MGTA-145 was shown to be a rapid, reliable, efficient and G-CSF-free method to obtain high numbers of functional HSCs in a Phase 1 trial; the cells could be gene modified and engraft in animals. MGTA-145 could be used to improve collection and gene therapy outcomes
Additional preclinical data show MGTA-145 serves as efficient, same-day mobilization regimen for in vivo HSC gene therapy in animals, which could be applicable in treating sickle cell disease and other genetic disorders
CAMBRIDGE, Mass.--(BUSINESS WIRE)--Magenta Therapeutics(Nasdaq: MGTA), a clinical-stage biotechnology company developing novel medicines to bring the curative power of blood and immune reset to more patients, presented preclinical data on its stem cell mobilization therapy clinical candidate, MGTA-145, this week at the annual meeting of the American Society of Gene and Cell Therapy (ASGCT).
Magenta is developing MGTA-145 as a first-line standard of care for hematopoietic stem cell (HSC) mobilization in a broad range of diseases, including autoimmune diseases, blood cancers and genetic diseases, such as sickle cell disease. MGTA-145, a CXCR2 agonist, acts in combination with plerixafor, a CXCR4 antagonist, and met all endpoints in a Phase I trial showing reliable same-day mobilization and collection of HSCs for genetic modification and transplant. MGTA-145 has been dosed in more than 100 healthy volunteers.
Magenta intends to initiate multiple Phase 2 trials of MGTA-145 and generate initial Phase 2 data in 2020. These trials, which will include both allogeneic and autologous transplant settings, will evaluate mobilization and collection of functional HSCs and their engraftment in patients after transplant to rebuild the blood and immune systems.
MGTA-145 has the potential to fundamentally transform the standard of care for stem cell mobilization, collection and engraftment for patients and donors, said John Davis Jr., M.D., M.P.H., M.S., Head of Research & Development and Chief Medical Officer, Magenta Therapeutics. These data provide further confirmation that cells obtained with MGTA-145 can be used in gene therapy and gene editing settings across various genetic diseases. These are encouraging findings for the breadth of applications for MGTA-145, showing safe and robust mobilization of functional cells that can be used for stem cell transplant, as well as for gene therapy applications, expanding the programs potential for even more patients beyond the 150,000 patients presently eligible in the U.S. and Europe.
MGTA-145 Preclinical Data
These data demonstrate that MGTA-145, in combination with plerixafor, enables the same-day mobilization of sufficient functional HSCs that can be gene modified and engrafted.
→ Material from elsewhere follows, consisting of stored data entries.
import Literature.MathematicalPhysics.QuantumFieldTheory.Balaban1983to89.B8TowerBondsLayerLawOfLam

/-!
# [B8] (1.5) ⇒ THE CONSTRAINT TOWERS OF A LAWFUL ADMISSIBLE MEMBER ARE PAIRWISE DISJOINT — the `ZdIdx` edition of the layer law `TowerDisjoint`
# (`B8Prop5LandauIdxLayer`), DERIVED from print's (1.5) corner reading `LamTop` + the admissibility record `DomainSeq` + the located laws №8 ∕ `htower`;
# the READ-23 ∕ LOCATED-SLET vacuity mechanism («Λ₀ = ℤᵈ ∧ Λ₁ ≠ ∅») is EXCLUDED by that reading

Cell `pub-ymgap`, seat `pub-ymgap-dag-n05-c` generation 15 (R134 N05 [B8] s1; class ∕ law owner).  Trigger: dag-n05-w1 g2 LOCATED-SLET (bus 2026-08-28 07:16Z):
the [4]-letters binders `SLet ∕ SLetUB` of the N05 knits, keyed on `i.Ω 0 = ℤᵈ → IdxB8LawsB θ.L i → DomainSeq θ.L i.Ω → …`, are UNSATISFIABLE as typed — the all-`univ`
datum `i⋆` (`k = 1`, `Ω_j = Λs m j = ℤᵈ`) obeys every located law and kills the right-inverse letter `H′` («`Q′_j(H′Y)(y) = Y(j, y)` on ALL of `Λ₀ = ℤᵈ` AND on `Λ₁ ≠ ∅`»:
ref-A g15 READ-23's mechanism); «the repair letter is n05-c's».  This seat's DESIGN WORD (bus 07:24Z): the repair letter is print's (1.5) AS ALREADY TYPED, top
truncation, corner reading — `LamTop` ≡ `∀ j < i.k, ∀ z ∈ i.Λs i.k j, Lʲ•z ∈ B8ConstraintBonds.Lam L i.Ω j` (dag-n05-w2's hypothesis text `hΛ` of
`B8TowerBondsLayerLawOfLam.layer_member_of_lamTop`, inhabited at print's cube towers by `lamTop_cubeLamS`) — conjoined AT THE BINDER like `DomainSeq`.  THIS FILE is the
mechanism that makes the word honest: `LamTop` + `DomainSeq` + `IdxB8Laws` ⇒ the towers `{Bʲ(z) : j ≤ m, z ∈ Λs m j}` of EVERY truncation `m ≤ k` are PAIRWISE
DISJOINT (cross-level: a common fine site `x ∈ Bʲ(z) ∩ Bʲ′(z′)`, `j < j′`, lies in `Ω_{j′} ⊆ Ω_{j+1}` by the tower law `IdxB8Laws.tower_all` and nesting, while (1.5) at
the top `z` (`Λs m j = Λs k j` below the diagonal, №8) and the saturation of `Ω_{j+1}` put the whole `j`-block of `z` OUTSIDE `Ω_{j+1}` — dag-n05-w2's
`not_mem_succ_of_under`; same level: the labels agree) — exactly the independence of the `H′`-constraints; and the READ-23 shape «`Λs k 0 = ℤᵈ` with a level-1 top»
(in particular `i⋆`) is EXCLUDED.
[B8] = [Balaban1985RegularSpaces] (1.3)–(1.6) p. 77, (1.19) p. 79, (1.34) p. 82, (1.91)–(1.92) p. 91 (`Q′H′ = I`); [4] = [Balaban1985BackgroundPropagators] p. 394 (`𝔅_k`).

CONTENTS.  §1 ★★ `towers_disjoint_of_lamTop` (every truncation `m ≤ k`, `Under` spelling), `towers_disjoint_top_of_lamTop` (`m = k`), the tower-box spelling
`towers_disjoint_of_lamTop_inBox` (`InBox (tlo L z j) (thi L z j) x`, the text of `ZdIdx.htower` ∕ `ZdLanIdx.TowerDisjoint`) and the block-label spelling
`towers_disjoint_of_lamTop_blockMap` (`blockMap (Lʲ) x = z`, the text of `Q′_j` readers).  §2 THE EXCLUDED SHAPES: ★ `not_lamTop_of_univ_zero_of_top_one` (under
`DomainSeq` + `IdxB8Laws`, `LamTop` forbids «`Λs k 0 = ℤᵈ` together with a level-`1` top», READ-23's mechanism), `not_lamTop_of_omega_one_univ` (no hypothesis beyond the
datum: `Ω₁ = ℤᵈ` with a level-`0` top violates `LamTop` — LOCATED-SLET's `i⋆`).
REUSED BY NAME: `B8TowerBondsLayerLawOfLam.not_mem_succ_of_under`, `B8IdxB8LawsCoverZero.lamS_below_eq_top`, `Node00.IdxB8Laws.tower_all`, `B8ConstraintBonds.DomainSeq.anti_le ∕
Lam`, `B8Eq191FlatLettersCubeMember.under_iff_blockMap_eq ∕ under_smul_self`, `B8CubeMemberZd.inBox_tower_iff_under`.  A6: the three hypotheses are jointly inhabited at every depth
by print's own towers — `B8TowerBondsLayerLawOfLam.exists_member_layerLaw` (`{□_j}`) — and the conclusion there is dag-n05-e's `B8Eq191FlatLettersCubeMember.towers_disjoint_cube`
(not restated).

HONEST FRAMING.  A typing-law consequence, lattice bookkeeping only; it removes the located obstruction to the letters binders and asserts NOTHING about the EXISTENCE of
[4]'s letters at such members ([Balaban1985BackgroundPropagators] Thm 3.1 — N06's business); no estimate; no definition; count-neutral; N05 ∕ N06 NOT discharged; one
finite 𝕋⁴ programme at fixed `ε = L^{−K}`, Bałaban AS PRINTED — nothing continuum ∕ ℝ⁴ ∕ OS ∕ mass-gap ∕ Clay.  No `sorry`, no `instance`, no `notation`; standard axioms.
-/

namespace Literature.MathematicalPhysics.QuantumFieldTheory.Balaban1983to89.B8IdxB8LamTopTowerDisjoint

open Literature.MathematicalPhysics.QuantumLattice (blockMap)
open B7Prop1Explicit B7Prop1Local B8Ineq130
open B8Ineq132 (Under)
open B8LeafModelZd (ZdIdx)
open B8ConstraintBonds (DomainSeq Lam)
open B8Eq191FlatLettersCubeMember (under_iff_blockMap_eq under_smul_self)
open B8IdxB8LawsCoverZero (lamS_below_eq_top)
open B8TowerBondsLayerLawOfLam (not_mem_succ_of_under)
open B8CubeMemberZd (inBox_tower_iff_under)
open Node00 (IdxB8Laws)

-- `Site` alone could resolve to the torus sites of `Setup.lean`; re-export the `ℤ^d` sites of `B7Prop1Explicit`.
export B7Prop1Explicit (Site)

variable {d : ℕ} {L : ℕ}

/-! ## §1 Pairwise disjointness of the constraint towers from (1.5) -/

/-- The cross-level step: under `LamTop` + `DomainSeq` + the located laws, NO fine site lies under a top `z ∈ Λs m j` AND under a top `z′ ∈ Λs m j′` with
`j < j′ ≤ m ≤ k` — it would lie in `Ω_{j′} ⊆ Ω_{j+1}` (tower law + nesting) and outside `Ω_{j+1}` ((1.5) at the top `z` + saturation). (private step)
[cite: Balaban1985RegularSpaces, (1.3)–(1.5) p.77, (1.19) p.79, (1.34) p.82] -/
private theorem towers_lt_disjoint_of_lamTop (hL : 1 ≤ L) (i : ZdIdx d L) (hlaws : IdxB8Laws L i) (hΩ : DomainSeq L i.Ω)
    (hΛ : ∀ j, j < i.k → ∀ z ∈ i.Λs i.k j, ((L : ℤ) ^ j) • z ∈ Lam L i.Ω j) {m : ℕ} (hm : m ≤ i.k) {j j' : ℕ} (hjj' : j < j')
    (hj' : j' ≤ m) {z z' x : Site d} (hz : z ∈ i.Λs m j) (hz' : z' ∈ i.Λs m j') (hx : Under L j z x) (hx' : Under L j' z' x) : False := by
  have hjm : j < m := lt_of_lt_of_le hjj' hj'
  -- (1.5) at the top `z`: the `j`-block of `z` avoids `Ω_{j+1}`
  rw [lamS_below_eq_top hlaws hjm hm] at hz
  have hout : x ∉ i.Ω (j + 1) := not_mem_succ_of_under hL hΩ (hΛ j (lt_of_lt_of_le hjm hm) z hz).2.2 hx
  -- the tower law at `(m, j′, z′)`: `x ∈ Ω_{j′} ⊆ Ω_{j+1}`
  have hin : x ∈ i.Ω j' := hlaws.tower_all m hm j' hj' z' hz' x ((inBox_tower_iff_under L j' z' x).2 hx')
  exact hout (hΩ.anti_le (Nat.succ_le_of_lt hjj') hin)

/-- ★★ **THE CONSTRAINT TOWERS OF EVERY TRUNCATION ARE PAIRWISE DISJOINT** ((1.5) ⇒ the layer law, `ZdIdx` edition): for `i : ZdIdx d L` with the located laws
`IdxB8Laws L i` (№8 truncation + the tower law), an admissible domain sequence `DomainSeq L i.Ω` ((1.3)–(1.4) as typed) and the (1.5)-reading `LamTop` of the top tower
(«`z ∈ Λs k j`, `j < k` ⇒ `Lʲ•z ∈ Λ_j = Ω_j^{(j)} ∖ Ω_{j+1}^{(j)}`»), at every truncation `m ≤ k` a fine site under two tops `z ∈ Λs m j`, `z′ ∈ Λs m j′` (`j, j′ ≤ m`)
forces `j = j′` and `z = z′` — the towers `{Bʲ(z)}` over `𝔅_m` PARTITION their union, so the right-inverse constraints `Q′_j(H′Y)(z) = Y(j, z)` of (1.91)–(1.92) are
independent. (`L ≥ 1`.) [cite: Balaban1985RegularSpaces, (1.5)–(1.6) p.77 («Λ_j = Ω_j^{(j)} ∖ Ω_{j+1}^{(j)}», «Ω = ⋃_j Bʲ(Λ_j)»), (1.19) p.79, (1.34) p.82, (1.91)–(1.92) p.91; Balaban1985BackgroundPropagators, p.394 (𝔅_k)] -/
theorem towers_disjoint_of_lamTop (hL : 1 ≤ L) (i : ZdIdx d L) (hlaws : IdxB8Laws L i) (hΩ : DomainSeq L i.Ω)
    (hΛ : ∀ j, j < i.k → ∀ z ∈ i.Λs i.k j, ((L : ℤ) ^ j) • z ∈ Lam L i.Ω j) :
    ∀ m, m ≤ i.k → ∀ j, j ≤ m → ∀ j', j' ≤ m → ∀ z ∈ i.Λs m j, ∀ z' ∈ i.Λs m j', ∀ x,
      Under L j z x → Under L j' z' x → j = j' ∧ z = z' := by
  intro m hm j hj j' hj' z hz z' hz' x hx hx'
  rcases lt_trichotomy j j' with hlt | heq | hgt
  · exact absurd (towers_lt_disjoint_of_lamTop hL i hlaws hΩ hΛ hm hlt hj' hz hz' hx hx') id
  · subst heq
    exact ⟨rfl, ((under_iff_blockMap_eq hL j z x).1 hx).symm.trans ((under_iff_blockMap_eq hL j z' x).1 hx')⟩
  · exact absurd (towers_lt_disjoint_of_lamTop hL i hlaws hΩ hΛ hm hgt hj hz' hz hx' hx) id

/-- ★ **AT THE TOP TRUNCATION** `m = k` (the structure the letters binder reads: `∀ n ≤ i.k, y ∈ i.Λs i.k n`): the towers over `𝔅_k` are pairwise disjoint.
[cite: Balaban1985RegularSpaces, (1.5)–(1.6) p.77, (1.91)–(1.92) p.91; Balaban1985BackgroundPropagators, p.394 (𝔅_k)] -/
theorem towers_disjoint_top_of_lamTop (hL : 1 ≤ L) (i : ZdIdx d L) (hlaws : IdxB8Laws L i) (hΩ : DomainSeq L i.Ω)
    (hΛ : ∀ j, j < i.k → ∀ z ∈ i.Λs i.k j, ((L : ℤ) ^ j) • z ∈ Lam L i.Ω j) :
    ∀ j, j ≤ i.k → ∀ j', j' ≤ i.k → ∀ z ∈ i.Λs i.k j, ∀ z' ∈ i.Λs i.k j', ∀ x,
      Under L j z x → Under L j' z' x → j = j' ∧ z = z' :=
  towers_disjoint_of_lamTop hL i hlaws hΩ hΛ i.k le_rfl

/-- **Tower-box spelling** (`InBox (tlo L z j) (thi L z j) x`, the text of `ZdIdx.htower` and of `B8Prop5LandauIdxLayer`'s `ZdLanIdx.TowerDisjoint`): every truncation
`m ≤ k`. [cite: Balaban1985RegularSpaces, (1.5)–(1.6) p.77, (1.19) p.79, (1.34) p.82] -/
theorem towers_disjoint_of_lamTop_inBox (hL : 1 ≤ L) (i : ZdIdx d L) (hlaws : IdxB8Laws L i) (hΩ : DomainSeq L i.Ω)
    (hΛ : ∀ j, j < i.k → ∀ z ∈ i.Λs i.k j, ((L : ℤ) ^ j) • z ∈ Lam L i.Ω j) :
    ∀ m, m ≤ i.k → ∀ j, j ≤ m → ∀ j', j' ≤ m → ∀ z ∈ i.Λs m j, ∀ z' ∈ i.Λs m j', ∀ x,
      InBox (tlo L z j) (thi L z j) x → InBox (tlo L z' j') (thi L z' j') x → j = j' ∧ z = z' :=
  fun m hm j hj j' hj' z hz z' hz' x hx hx' =>
    towers_disjoint_of_lamTop hL i hlaws hΩ hΛ m hm j hj j' hj' z hz z' hz' x
      ((inBox_tower_iff_under L j z x).1 hx) ((inBox_tower_iff_under L j' z' x).1 hx')

/-- **Block-label spelling** (`blockMap (Lʲ) x = z`, the text of the `Q′_j` readers — `B8Eq191FlatLettersDirichlet` ∕ `B9Eq325QprimeSingleSiteZd`): at every truncation
`m ≤ k`, a fine site whose level-`j` and level-`j′` block labels are tops of `Λs m` at those levels sees ONE constraint point.
[cite: Balaban1985RegularSpaces, (1.5)–(1.6) p.77; Balaban1985BackgroundPropagators, (3.18)–(3.19) p.393, p.394 (𝔅_k)] -/
theorem towers_disjoint_of_lamTop_blockMap (hL : 1 ≤ L) (i : ZdIdx d L) (hlaws : IdxB8Laws L i) (hΩ : DomainSeq L i.Ω)
    (hΛ : ∀ j, j < i.k → ∀ z ∈ i.Λs i.k j, ((L : ℤ) ^ j) • z ∈ Lam L i.Ω j) :
    ∀ m, m ≤ i.k → ∀ j, j ≤ m → ∀ j', j' ≤ m → ∀ z ∈ i.Λs m j, ∀ z' ∈ i.Λs m j', ∀ x,
      blockMap (L ^ j) x = z → blockMap (L ^ j') x = z' → j = j' ∧ z = z' :=
  fun m hm j hj j' hj' z hz z' hz' x hx hx' =>
    towers_disjoint_of_lamTop hL i hlaws hΩ hΛ m hm j hj j' hj' z hz z' hz' x
      ((under_iff_blockMap_eq hL j z x).2 hx) ((under_iff_blockMap_eq hL j' z' x).2 hx')

/-! ## §2 The excluded shapes: READ-23's mechanism and LOCATED-SLET's all-`univ` datum -/

/-- ★ **READ-23's MECHANISM IS EXCLUDED**: under `DomainSeq` + the located laws, the (1.5)-reading `LamTop` forbids «`Λs k 0 = ℤᵈ` together with a level-`1` top»
(`k ≥ 1`) — the corner `L•z′` of a level-`1` top `z′` would be a level-`0` top under itself AND under `z′`. This is the shape behind ref-A g15 READ-23 and dag-n05-w1
LOCATED-SLET (the letter `H′` cannot match arbitrary data on both). [cite: Balaban1985RegularSpaces, (1.5)–(1.6) p.77, (1.91)–(1.92) p.91] -/
theorem not_lamTop_of_univ_zero_of_top_one (hL : 1 ≤ L) (i : ZdIdx d L) (hlaws : IdxB8Laws L i) (hΩ : DomainSeq L i.Ω) (hk : 1 ≤ i.k)
    (h0 : i.Λs i.k 0 = Set.univ) (h1 : (i.Λs i.k 1).Nonempty) :
    ¬ ∀ j, j < i.k → ∀ z ∈ i.Λs i.k j, ((L : ℤ) ^ j) • z ∈ Lam L i.Ω j := by
  intro hΛ
  obtain ⟨z', hz'⟩ := h1
  have hx0 : Under L 0 (((L : ℤ) ^ 1) • z') (((L : ℤ) ^ 1) • z') := by
    have h := under_smul_self hL 0 (((L : ℤ) ^ 1) • z')
    rwa [pow_zero, one_smul] at h
  have h := towers_disjoint_top_of_lamTop hL i hlaws hΩ hΛ 0 (Nat.zero_le _) 1 hk (((L : ℤ) ^ 1) • z') (by rw [h0]; exact Set.mem_univ _)
    z' hz' _ hx0 (under_smul_self hL 1 z')
  exact absurd h.1 (by omega)

/-- **LOCATED-SLET's DATUM IS EXCLUDED, with no hypothesis beyond the datum**: if `Ω₁ = ℤᵈ` then `Λ₀ = Ω₀^{(0)} ∖ Ω₁^{(0)} = ∅`, so a member with `k ≥ 1` and a
level-`0` top (e.g. dag-n05-w1's all-`univ` `i⋆`: `k = 1`, `Ω_j = Λs m j = ℤᵈ`) violates `LamTop`. [cite: Balaban1985RegularSpaces, (1.5) p.77] -/
theorem not_lamTop_of_omega_one_univ (i : ZdIdx d L) (hk : 1 ≤ i.k) (hΩ1 : i.Ω 1 = Set.univ) (h0 : (i.Λs i.k 0).Nonempty) :
    ¬ ∀ j, j < i.k → ∀ z ∈ i.Λs i.k j, ((L : ℤ) ^ j) • z ∈ Lam L i.Ω j := by
  intro hΛ
  obtain ⟨z, hz⟩ := h0
  have h := (hΛ 0 (by omega) z hz).2.2
  rw [Nat.zero_add, hΩ1] at h
  exact h (Set.mem_univ _)

end Literature.MathematicalPhysics.QuantumFieldTheory.Balaban1983to89.B8IdxB8LamTopTowerDisjoint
Title: MGTA-145, in Combination with Plerixafor, Rapidly Mobilizes Large Numbers of HSCs in Humans That Can Be Gene Edited with CRISPR/Cas9 and Mediate Superior Engraftment to Standard-of-Care (Abstract #123)Presenter: Kevin Goncalves, Ph.D., Magenta Therapeutics, Cambridge, Mass.Date and Time: Tuesday, May 12, 2020 3:45-5:30pm
In a limit dilution study using CD34+ cells from a Phase 1 healthy volunteer study, same-day, single-dose mobilization with MGTA-145, in combination with plerixafor, led to 10x higher numbers of engrafting human HSCs in NSG mice, as compared to current standard-of-care approaches. Higher engraftment was confirmed by congenic mouse transplant models in primary and secondary recipients, indicating durable engraftment with MGTA-145 plus plerixafor mobilized blood.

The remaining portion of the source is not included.